NovelCraft is a dataset of images and symbolic world-state (as JSON text) gathered from every step of a virtual agent navigating a MineCraft-like 3D video game world. The agent repeats its task multiple times, starting from scratch in each episode. In some episodes, we have made open-world modifications to the environment, altering the objects in the world, sometimes impacting gameplay.
You can use this dataset for anomaly/novelty detection (visual or symbolic) as well as generalized category discovery.
Please give it a try! Many more future uses are possible!
Aug. 2022: Expanded Dataset Released: NovelCraft+
10x larger dataset of standard images now available: Data Access
To enable autonomous agents to perform useful tasks, we need to develop capabilities to recognize and adapt to novelty in open worlds.
We hope this dataset release catalyzes research in several directions:
Focus on open worlds with complex scenes.
Focus on integration of perception and action.
The virtual world we build upon (with permission from the creators) is PolyCraft, a modification of the videogame MineCraft developed by a research team at UT-Dallas (Smaldone et al. (2017),Goss et al. (2023)). Polycraft is multi-purpose software with several applications. We use a particular environment, PolyCraft POGO, created for DARPA-funded research on open-world AI.

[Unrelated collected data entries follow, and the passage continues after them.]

import Summits.Ventures.HSemireg.ContractionSpanThetaBox
import HarnessLib

/-!
# Venture HSemireg — INTRINSIC form of the theta-secant factor theorem: a non-degenerate `(1,1) ⊕ (0,2)` twist
# class IS the 2-vector of an adapted Darboux basis, so `r₂ = 2·C(n,2)` / `1`, `r₁ = 2n` need no basis by value

HONEST FRAMING. Pure linear algebra continuing `ContractionSpanThetaSecantDarboux.lean` (seat p6 of the computation cell
`pub-hsemireg`). There the theta-secant numbers take a Darboux basis `b` BY VALUE (`c = Σᵢ pᵢ ∧ qᵢ`). Here:
**`exists_basis_twoVector_eq`** — if `dim V = 2·dim L`, `c ∈ span{v ∧ q : q ∈ L}` and `c` is NON-DEGENERATE on `L^⊥`
(`ι_φ c`, `φ ∈ L^⊥`, spans `ι(L)` — the hypothesis `hnd` of `span_secant_eq`), then `c = Σᵢ pᵢ ∧ qᵢ` for SOME basis
`(p, q)` of `V` with `span{qᵢ} = L` (collect `c = Σ pᵢ ∧ qᵢ` on a basis `qᵢ` of `L`; non-degeneracy yields a dual system
`θⱼ ∈ L^⊥`, `θⱼ(pᵢ) = δᵢⱼ`, whence independence). Consequences: the numbers `2·C(n,2)` (`n ≥ 3`), `2n` (`n ≥ 2`) and the
real-carrier `contractionRank A κ = 2·C(g,2)` under the intrinsic hypotheses «`Σ κ_p = a·1 + a'·e^{c}`, `c` a non-degenerate
twist class of `H^{0,1}`» (e.g. `c = c₁` of a principal polarisation, type `(1,1)`, BY VALUE). Nothing here is a claim about
any explicit variety; nothing here says that HC / HC_CM / HC_AV holds. Everything is PROVED; no named fact, no new definition.
References: [BourbakiAlgebre1a3] Ch. II §7 no. 5 (dual bases), Ch. III §7, §11 no. 9; [McDuffSalamon2017] Thm. 2.1.3
(symplectic bases); [BuchweitzFlenner2008HH] Prop. 6.4.4.
-/

noncomputable section

open CliffordAlgebra (contractLeft)
open ExteriorAlgebra (ι)
open Module
open Literature.AlgebraicGeometry.Motives Literature.AlgebraicGeometry.HodgeTheory

namespace Summit.Ventures.HSemireg

namespace ContractionSpan

section Field
variable {K : Type*} [Field K] {V : Type*} [AddCommGroup V] [Module K V]

/-- `ι_θ (p ∧ q) = θ(p)·q` when `θ(q) = 0`. [cite: BourbakiAlgebre1a3, Ch. III §11 no. 9] -/
theorem contractLeft_ι_mul_ι_of_apply_eq_zero {θ : Module.Dual K V} (p : V) {q : V} (hq : θ q = 0) :
    contractLeft θ (ι K p * ι K q) = θ p • ι K q := by
  rw [CliffordAlgebra.contractLeft_ι_mul, CliffordAlgebra.contractLeft_ι, hq, map_zero, mul_zero, sub_zero]

/-- **Collecting a twist class on a basis of `L`**: `c ∈ span{v ∧ q : q ∈ L}` is `Σᵢ pᵢ ∧ qᵢ` for the basis `(qᵢ)` of `L`
and some `pᵢ ∈ V`. [cite: BourbakiAlgebre1a3, Ch. III §7 no. 1] -/
theorem exists_eq_sum_ι_mul_ι {n : ℕ} (L : Submodule K V) (qb : Module.Basis (Fin n) K L) {c : ExteriorAlgebra K V}
    (hc : c ∈ Submodule.span K {z : ExteriorAlgebra K V | ∃ v : V, ∃ q ∈ (L : Set V), z = ι K v * ι K q}) :
    ∃ p : Fin n → V, c = ∑ i, ι K (p i) * ι K (qb i : V) := by
  induction hc using Submodule.span_induction with
  | mem z hz =>
    obtain ⟨v, q, hq, rfl⟩ := hz
    refine ⟨fun i => qb.repr ⟨q, hq⟩ i • v, ?_⟩
    have hq' : (q : V) = ∑ i, qb.repr ⟨q, hq⟩ i • (qb i : V) := by
      have h := congrArg (Submodule.subtype L) (qb.sum_repr ⟨q, hq⟩).symm
      rw [map_sum] at h
      simpa only [Submodule.subtype_apply, map_smul] using h
    conv_lhs => rw [hq', map_sum, Finset.mul_sum]
    refine Finset.sum_congr rfl fun i _ => ?_
    rw [map_smul, map_smul, mul_smul_comm, smul_mul_assoc]
  | zero => exact ⟨0, by simp only [Pi.zero_apply, map_zero, zero_mul, Finset.sum_const_zero]⟩
  | add x y _ _ hx hy =>
    obtain ⟨p, rfl⟩ := hx
    obtain ⟨p', rfl⟩ := hy
    refine ⟨p + p', ?_⟩
    rw [← Finset.sum_add_distrib]
    exact Finset.sum_congr rfl fun i _ => by rw [Pi.add_apply, map_add, add_mul]
  | smul r x _ hx =>
    obtain ⟨p, rfl⟩ := hx
    refine ⟨r • p, ?_⟩
    rw [Finset.smul_sum]
    exact Finset.sum_congr rfl fun i _ => by rw [Pi.smul_apply, map_smul, smul_mul_assoc]

/-- The span of the `ι_φ c`, `φ ∈ Θ` a subspace (given as a set closed under `+`, `•`, `0`), is attained: every element is
some `ι_φ c`. Here for `Θ = L^⊥`. [cite: BourbakiAlgebre1a3, Ch. III §11 no. 9] -/
theorem exists_contractLeft_eq_of_mem_span (L : Submodule K V) (c : ExteriorAlgebra K V) {y : ExteriorAlgebra K V}
    (hy : y ∈ Submodule.span K {y : ExteriorAlgebra K V |
      ∃ φ ∈ {θ : Module.Dual K V | ∀ q ∈ L, θ q = 0}, y = contractLeft φ c}) :
    ∃ φ : Module.Dual K V, (∀ q ∈ L, φ q = 0) ∧ contractLeft φ c = y := by
  induction hy using Submodule.span_induction with
  | mem z hz => obtain ⟨φ, hφ, rfl⟩ := hz; exact ⟨φ, hφ, rfl⟩
  | zero => exact ⟨0, fun _ _ => rfl, by rw [map_zero, LinearMap.zero_apply]⟩
  | add z w _ _ hz hw =>
    obtain ⟨φ, hφ, h1⟩ := hz
    obtain ⟨ψ, hψ, h2⟩ := hw
    exact ⟨φ + ψ, fun q hq => by rw [LinearMap.add_apply, hφ q hq, hψ q hq, add_zero],
      by rw [map_add, LinearMap.add_apply, h1, h2]⟩
  | smul r z _ hz =>
    obtain ⟨φ, hφ, h1⟩ := hz
    exact ⟨r • φ, fun q hq => by rw [LinearMap.smul_apply, hφ q hq, smul_zero],
      by rw [map_smul, LinearMap.smul_apply, h1]⟩

/-- **A non-degenerate twist class is the 2-vector of an adapted Darboux basis.** `dim V = 2n`, `L ⊆ V` of dimension `n`,
`c ∈ span{v ∧ q : q ∈ L}` with `ι(L) ⊆ span{ι_φ c : φ ∈ L^⊥}`: then `c = Σᵢ pᵢ ∧ qᵢ` for a basis `(p₁,…,pₙ,q₁,…,qₙ)` of `V`
with `span{qᵢ} = L` (Mathlib `Basis (Fin n ⊕ Fin n)`, the tree's `ExteriorLefschetz.twoVector`).
[cite: McDuffSalamon2017, Thm. 2.1.3] [cite: BourbakiAlgebre1a3, Ch. II §7 no. 5] -/
theorem exists_basis_twoVector_eq [FiniteDimensional K V] {n : ℕ} (hV : finrank K V = 2 * n) (L : Submodule K V)
    (hL : finrank K L = n) {c : ExteriorAlgebra K V}
    (hc : c ∈ Submodule.span K {z : ExteriorAlgebra K V | ∃ v : V, ∃ q ∈ (L : Set V), z = ι K v * ι K q})
    (hnd : ∀ q ∈ (L : Set V), ι K q ∈ Submodule.span K {y : ExteriorAlgebra K V |
      ∃ φ ∈ {θ : Module.Dual K V | ∀ q ∈ L, θ q = 0}, y = contractLeft φ c}) :
    ∃ b : Module.Basis (Fin n ⊕ Fin n) K V,
      Submodule.span K (Set.range (⇑b ∘ Sum.inr)) = L ∧ ExteriorLefschetz.twoVector b = c := by
  let qb : Module.Basis (Fin n) K L := (Module.finBasis K L).reindex (finCongr hL)
  obtain ⟨p, hp⟩ := exists_eq_sum_ι_mul_ι L qb hc
  have hliq : LinearIndependent K (fun i => (qb i : V)) := qb.linearIndependent.map' L.subtype (Submodule.ker_subtype L)
  have hliιq : LinearIndependent K (fun i => ι K (qb i : V)) :=
    hliq.map' (ι K) (LinearMap.ker_eq_bot.mpr (ExteriorAlgebra.ι_leftInverse (R := K) (M := V)).injective)
  -- the dual system θⱼ ∈ L^⊥, θⱼ(pᵢ) = δᵢⱼ
  have hdual : ∀ j, ∃ θ : Module.Dual K V, (∀ q ∈ L, θ q = 0) ∧ ∀ i, θ (p i) = if i = j then 1 else 0 := by
    intro j
    obtain ⟨φ, hφL, hφc⟩ := exists_contractLeft_eq_of_mem_span L c (hnd (qb j : V) (qb j).2)
    refine ⟨φ, hφL, fun i => sub_eq_zero.mp (Fintype.linearIndependent_iff.mp hliιq
      (fun i => φ (p i) - if i = j then 1 else 0) ?_ i)⟩
    rw [hp, map_sum] at hφc
    simp_rw [contractLeft_ι_mul_ι_of_apply_eq_zero _ (hφL _ (qb _).2)] at hφc
    simp_rw [sub_smul, Finset.sum_sub_distrib, hφc, ite_smul, one_smul, zero_smul, Finset.sum_ite_eq',
      Finset.mem_univ, if_true, sub_self]
  choose θ hθL hθp using hdual
  -- independence of (p, q)
  have hli : LinearIndependent K (Sum.elim p fun i => (qb i : V)) := by
    rw [Fintype.linearIndependent_iff]
    intro g hg
    rw [Fintype.sum_sum_type] at hg
    simp only [Sum.elim_inl, Sum.elim_inr] at hg
    have hα : ∀ j, g (Sum.inl j) = 0 := by
      intro j
      have h := congrArg (θ j) hg
      rw [map_add, map_sum, map_sum, map_zero] at h
      simp_rw [map_smul, hθp j, hθL j _ (qb _).2, smul_eq_mul, mul_ite, mul_one, mul_zero, Finset.sum_ite_eq',
        Finset.mem_univ, if_true, Finset.sum_const_zero, add_zero] at h
      exact h
    have hβ : ∀ j, g (Sum.inr j) = 0 := by
      simp_rw [hα, zero_smul, Finset.sum_const_zero, zero_add] at hg
      exact Fintype.linearIndependent_iff.mp hliq _ hg
    rintro (j | j)
    · exact hα j
    · exact hβ j
  have hcard : Fintype.card (Fin n ⊕ Fin n) = finrank K V := by rw [Fintype.card_sum, Fintype.card_fin, hV, two_mul]
  refine ⟨basisOfLinearIndependentOfCardEqFinrank' _ hli hcard, ?_, ?_⟩
  · rw [coe_basisOfLinearIndependentOfCardEqFinrank', Sum.elim_comp_inr]
    refine Submodule.eq_of_le_of_finrank_eq (Submodule.span_le.mpr ?_) ?_
    · rintro _ ⟨i, rfl⟩; exact (qb i).2
    · rw [finrank_span_eq_card hliq, Fintype.card_fin, hL]
  · rw [ExteriorLefschetz.twoVector, hp]
    simp only [coe_basisOfLinearIndependentOfCardEqFinrank', Sum.elim_inl, Sum.elim_inr]

variable [CharZero K]

/-- **THE THETA-SECANT FACTOR, intrinsic form, `n ≥ 3`: `r₂(a·1 + a'·e^{c}) = 2·C(n,2)`** for `dim V = 2n`, `dim L = n`,
`c` a twist class of `L` non-degenerate on `L^⊥`, `c^N = 0`, `a, a' ≠ 0`.
[cite: BuchweitzFlenner2008HH, Prop. 6.4.4] [cite: Lange2023AbelianVarietiesComplex, §7.3.2 (1)] -/
theorem finrank_span_thetaSecant_of_nondeg [FiniteDimensional K V] {n : ℕ} (hV : finrank K V = 2 * n)
    (L : Submodule K V) (hL : finrank K L = n) {c : ExteriorAlgebra K V}
    (hc : c ∈ Submodule.span K {z : ExteriorAlgebra K V | ∃ v : V, ∃ q ∈ (L : Set V), z = ι K v * ι K q})
    (hnd : ∀ q ∈ (L : Set V), ι K q ∈ Submodule.span K {y : ExteriorAlgebra K V |
      ∃ φ ∈ {θ : Module.Dual K V | ∀ q ∈ L, θ q = 0}, y = contractLeft φ c})
    (hn : 3 ≤ n) {N : ℕ} (hN : c ^ N = 0) {a a' : K} (ha : a ≠ 0) (ha' : a' ≠ 0) :
    finrank K (span (L : Set V) {θ : Module.Dual K V | ∀ q ∈ L, θ q = 0}
      (algebraMap K _ a + a' • ∑ k ∈ Finset.range N, ((k.factorial : K)⁻¹) • c ^ k)) = 2 * n.choose 2 := by
  obtain ⟨b, hbL, rfl⟩ := exists_basis_twoVector_eq hV L hL hc hnd
  subst hbL
  exact finrank_span_thetaSecant b hn hN ha ha'

/-- Intrinsic form, degree one, `n ≥ 2`: `r₁ = 2n`. [cite: BuchweitzFlenner2008HH, Prop. 6.4.4] -/
theorem finrank_span₁_thetaSecant_of_nondeg [FiniteDimensional K V] {n : ℕ} (hV : finrank K V = 2 * n)
    (L : Submodule K V) (hL : finrank K L = n) {c : ExteriorAlgebra K V}
    (hc : c ∈ Submodule.span K {z : ExteriorAlgebra K V | ∃ v : V, ∃ q ∈ (L : Set V), z = ι K v * ι K q})
    (hnd : ∀ q ∈ (L : Set V), ι K q ∈ Submodule.span K {y : ExteriorAlgebra K V |
      ∃ φ ∈ {θ : Module.Dual K V | ∀ q ∈ L, θ q = 0}, y = contractLeft φ c})
    (hn : 2 ≤ n) {N : ℕ} (hN : c ^ N = 0) {a a' : K} (ha : a ≠ 0) (ha' : a' ≠ 0) :
    finrank K (span₁ (L : Set V) {θ : Module.Dual K V | ∀ q ∈ L, θ q = 0}
      (algebraMap K _ a + a' • ∑ k ∈ Finset.range N, ((k.factorial : K)⁻¹) • c ^ k)) = 2 * n := by
  obtain ⟨b, hbL, rfl⟩ := exists_basis_twoVector_eq hV L hL hc hnd
  subst hbL
  exact finrank_span₁_thetaSecant b hn hN ha ha'

/-- Intrinsic form, `n = 2`: `r₂ = 1`. [cite: BuchweitzFlenner2008HH, Prop. 6.4.4] -/
theorem finrank_span_thetaSecant_of_nondeg_two [FiniteDimensional K V] (hV : finrank K V = 4)
    (L : Submodule K V) (hL : finrank K L = 2) {c : ExteriorAlgebra K V}
    (hc : c ∈ Submodule.span K {z : ExteriorAlgebra K V | ∃ v : V, ∃ q ∈ (L : Set V), z = ι K v * ι K q})
    (hnd : ∀ q ∈ (L : Set V), ι K q ∈ Submodule.span K {y : ExteriorAlgebra K V |
      ∃ φ ∈ {θ : Module.Dual K V | ∀ q ∈ L, θ q = 0}, y = contractLeft φ c})
    {N : ℕ} (hN : c ^ N = 0) {a a' : K} (ha : a ≠ 0) (ha' : a' ≠ 0) :
    finrank K (span (L : Set V) {θ : Module.Dual K V | ∀ q ∈ L, θ q = 0}
      (algebraMap K _ a + a' • ∑ k ∈ Finset.range N, ((k.factorial : K)⁻¹) • c ^ k)) = 1 := by
  obtain ⟨b, hbL, rfl⟩ := exists_basis_twoVector_eq (n := 2) hV L hL hc hnd
  subst hbL
  exact finrank_span_thetaSecant_two b hN ha ha'

end Field

end ContractionSpan

/-! ### Real carriers, intrinsic hypotheses -/

/-- **`r(A, κ) = 2·C(g, 2)`, intrinsic form (`g ≥ 3`)**: if the total class of `κ` in `Λ H¹(A)` is `a·1 + a'·e^{c}` with
`a, a' ≠ 0`, `c^N = 0`, `c ∈ span{v ∧ q : q ∈ H^{0,1}}` (type `(1,1) ⊕ (0,2)`, e.g. `c₁` of a principal polarisation) and
`c` NON-DEGENERATE: `ι(H^{0,1}) ⊆ span{ι_θ c : θ a vector field}` — then `contractionRank A κ = 2·C(g,2)`.
[cite: BuchweitzFlenner2008HH, Prop. 6.4.4] [cite: MumfordAV1970, §1 (4) and §4 (iii)] -/
theorem contractionRank_thetaSecant_of_nondeg (A : AbelianVariety ℂ) (κ : ∀ p : ℕ, complexBetti A.X (2 * p))
    {c : ExteriorAlgebra ℂ (complexBetti A.X 1)}
    (hc : c ∈ Submodule.span ℂ {z : ExteriorAlgebra ℂ (complexBetti A.X 1) |
      ∃ v : complexBetti A.X 1, ∃ q ∈ hodgeZeroOneSet A, z = ι ℂ v * ι ℂ q})
    (hnd : ∀ q ∈ hodgeZeroOneSet A, ι ℂ q ∈ Submodule.span ℂ {y : ExteriorAlgebra ℂ (complexBetti A.X 1) |
      ∃ φ ∈ vectorFieldSet A, y = contractLeft φ c})
    {N : ℕ} (hN : c ^ N = 0) {a a' : ℂ} (ha : a ≠ 0) (ha' : a' ≠ 0)
    (hx : totalExteriorClass A κ = algebraMap ℂ _ a + a' • ∑ k ∈ Finset.range N, ((k.factorial : ℂ)⁻¹) • c ^ k)
    (hg : 3 ≤ A.dim) : contractionRank A κ = ((2 * (A.dim).choose 2 : ℕ) : Cardinal) := by
  have hA : IsSmoothProjective A.dim A.X := AbelianVariety.isSmoothProjective_holds
  haveI : Module.Finite ℂ (complexBetti A.X 1) := abelianVarietyCohomologyExteriorH1_holds.finite_one A
  have hV : finrank ℂ (complexBetti A.X 1) = 2 * A.dim := abelianVarietyCohomologyExteriorH1_holds.finrank_one A
  have hL : finrank ℂ (hodgeZeroOne hA) = A.dim := AbelianVariety.finrank_hodgeZeroOne_eq_dim A hA
  rw [vectorFieldSet_eq A hA rfl] at hnd
  rw [← coe_hodgeZeroOne_eq_hodgeZeroOneSet A hA rfl] at hc hnd
  obtain ⟨b, hbL, rfl⟩ := ContractionSpan.exists_basis_twoVector_eq hV (hodgeZeroOne hA) hL hc hnd
  refine contractionRank_thetaSecant A κ b (fun i => ?_) hN ha ha' hx hg
  rw [← coe_hodgeZeroOne_eq_hodgeZeroOneSet A hA rfl, ← hbL]
  exact Submodule.subset_span ⟨i, rfl⟩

Within the Polycraft POGO environment, an agent is tasked with exploring a 3-dimensional voxel world via a sequence of actions such as move, break, or craft. The agent’s goal is to create a pogo stick from resources, such as wood and rubber, that must be gathered from the environment. Gathering these resources may be simple, such as breaking trees for wood, or require multiple steps, such as crafting, placing, and using a tree tap for sap. Completing the task requires the agent to execute a plan roughly 60 actions long. Moving the agent any distance requires only a single action, so many actions involve the agent interacting with an object or another environment-controlled agent.
At each step, the agent observes both an image and the environment’s symbolic state in JSON text format. Example images and symbolic information are shown in the figure below. Each image is a 256x256 pixel RGB depiction of the agent’s current perspective. The JSON text includes positions and names for every object in the environment and every environment-controlled agent, as well as the agent’s position and state information (what materials it has collected).
Our dataset supports several meaningful novelty detection tasks using either visual and symbolic data.
- Given a 256x256 pixel image of a complex scene obtained from one step of our agent, does the image show novel content?
- Given a short window of JSON text representations of the symbolic world-state (obtained from 10 adjacent steps of the agent), does the window contain novel content?
- Given a collection of images, many unlabeled but some labeled as examples of known (“normal”) classes, can you discover a clustering that aligns with the true (but unavailable) class labels? Many images show content from other (“novel”) classes not in the labeled set.
An effective solution here would not only be able to detect a novel “pumpkin” item in the NovelCraft environment, but also be able to say it was related to another “pumpkin” seen in a previous episode. Task 3 is known as Generalized Category Discovery, as introduced by Vaze et al. (2022).
This is a step toward our ultimate goal: not just to detect, but to adapt!